WHAT YOU WILL DO: For the word "Literature", return each line of the data in which it occurs.

INPUT FOR THIS TASK:
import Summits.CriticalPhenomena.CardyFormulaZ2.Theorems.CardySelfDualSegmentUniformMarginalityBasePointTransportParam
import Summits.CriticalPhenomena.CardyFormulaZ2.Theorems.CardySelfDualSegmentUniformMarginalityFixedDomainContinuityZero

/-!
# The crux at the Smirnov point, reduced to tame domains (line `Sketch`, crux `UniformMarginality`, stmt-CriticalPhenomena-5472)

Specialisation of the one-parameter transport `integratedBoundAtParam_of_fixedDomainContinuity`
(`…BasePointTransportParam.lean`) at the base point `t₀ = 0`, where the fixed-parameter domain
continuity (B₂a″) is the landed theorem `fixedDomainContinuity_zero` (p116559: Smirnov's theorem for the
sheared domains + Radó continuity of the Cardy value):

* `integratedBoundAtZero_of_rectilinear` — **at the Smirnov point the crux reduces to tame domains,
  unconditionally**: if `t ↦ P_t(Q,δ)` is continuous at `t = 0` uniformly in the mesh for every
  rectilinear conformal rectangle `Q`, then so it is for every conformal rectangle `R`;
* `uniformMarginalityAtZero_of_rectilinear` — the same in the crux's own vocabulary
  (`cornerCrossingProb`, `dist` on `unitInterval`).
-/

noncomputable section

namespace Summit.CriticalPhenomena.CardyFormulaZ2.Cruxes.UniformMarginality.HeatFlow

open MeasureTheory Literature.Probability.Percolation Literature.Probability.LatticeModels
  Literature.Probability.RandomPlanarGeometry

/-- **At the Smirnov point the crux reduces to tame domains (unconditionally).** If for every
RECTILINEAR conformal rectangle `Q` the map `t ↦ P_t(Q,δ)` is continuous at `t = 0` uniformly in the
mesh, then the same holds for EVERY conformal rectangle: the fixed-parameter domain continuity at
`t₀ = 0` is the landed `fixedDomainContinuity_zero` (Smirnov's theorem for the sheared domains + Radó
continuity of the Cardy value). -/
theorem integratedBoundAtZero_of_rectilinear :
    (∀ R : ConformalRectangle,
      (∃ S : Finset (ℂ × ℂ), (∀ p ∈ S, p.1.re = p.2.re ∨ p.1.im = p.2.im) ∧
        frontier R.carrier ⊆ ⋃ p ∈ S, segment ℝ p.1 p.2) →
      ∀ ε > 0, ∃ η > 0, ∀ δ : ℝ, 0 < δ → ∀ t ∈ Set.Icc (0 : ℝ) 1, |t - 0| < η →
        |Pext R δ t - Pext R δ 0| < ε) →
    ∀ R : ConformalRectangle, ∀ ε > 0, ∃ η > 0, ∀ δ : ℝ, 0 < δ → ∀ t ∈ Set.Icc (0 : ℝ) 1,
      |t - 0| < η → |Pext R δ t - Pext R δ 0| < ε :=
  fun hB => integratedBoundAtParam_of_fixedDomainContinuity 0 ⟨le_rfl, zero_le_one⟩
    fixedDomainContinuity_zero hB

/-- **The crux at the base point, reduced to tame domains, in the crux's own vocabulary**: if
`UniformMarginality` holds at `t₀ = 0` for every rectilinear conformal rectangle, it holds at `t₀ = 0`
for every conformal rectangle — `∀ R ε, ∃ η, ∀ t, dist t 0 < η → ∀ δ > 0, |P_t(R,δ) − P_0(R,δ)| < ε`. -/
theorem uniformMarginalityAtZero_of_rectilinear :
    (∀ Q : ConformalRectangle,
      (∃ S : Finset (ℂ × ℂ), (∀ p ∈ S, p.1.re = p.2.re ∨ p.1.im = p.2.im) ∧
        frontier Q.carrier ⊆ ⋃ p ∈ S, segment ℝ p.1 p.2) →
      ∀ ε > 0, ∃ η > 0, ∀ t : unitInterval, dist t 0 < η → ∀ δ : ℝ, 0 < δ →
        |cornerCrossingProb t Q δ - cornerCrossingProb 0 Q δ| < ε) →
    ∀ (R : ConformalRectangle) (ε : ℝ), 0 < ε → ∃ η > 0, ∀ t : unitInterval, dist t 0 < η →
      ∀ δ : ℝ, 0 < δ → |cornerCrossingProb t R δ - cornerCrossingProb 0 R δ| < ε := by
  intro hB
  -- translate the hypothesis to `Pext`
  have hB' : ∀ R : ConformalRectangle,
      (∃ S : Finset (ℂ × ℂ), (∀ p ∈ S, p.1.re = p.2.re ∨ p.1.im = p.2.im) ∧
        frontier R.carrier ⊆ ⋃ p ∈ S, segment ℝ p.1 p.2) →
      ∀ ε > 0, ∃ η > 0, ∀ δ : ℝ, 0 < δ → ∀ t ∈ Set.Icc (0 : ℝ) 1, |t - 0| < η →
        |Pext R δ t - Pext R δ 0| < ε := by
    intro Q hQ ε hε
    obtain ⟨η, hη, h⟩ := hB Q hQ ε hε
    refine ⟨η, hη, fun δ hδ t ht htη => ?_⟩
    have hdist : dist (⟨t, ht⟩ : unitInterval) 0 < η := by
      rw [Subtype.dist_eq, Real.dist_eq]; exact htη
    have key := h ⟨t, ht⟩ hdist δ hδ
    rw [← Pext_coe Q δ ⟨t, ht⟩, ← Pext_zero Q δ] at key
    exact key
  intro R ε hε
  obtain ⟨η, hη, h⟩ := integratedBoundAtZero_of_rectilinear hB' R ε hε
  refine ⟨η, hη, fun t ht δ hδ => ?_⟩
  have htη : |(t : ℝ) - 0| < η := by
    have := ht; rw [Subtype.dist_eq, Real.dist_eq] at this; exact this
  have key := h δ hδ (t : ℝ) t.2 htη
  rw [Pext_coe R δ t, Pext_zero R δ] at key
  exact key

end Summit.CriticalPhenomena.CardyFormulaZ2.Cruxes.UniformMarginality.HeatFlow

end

OUTPUT FOR THIS TASK:
open MeasureTheory Literature.Probability.Percolation Literature.Probability.LatticeModels
  Literature.Probability.RandomPlanarGeometry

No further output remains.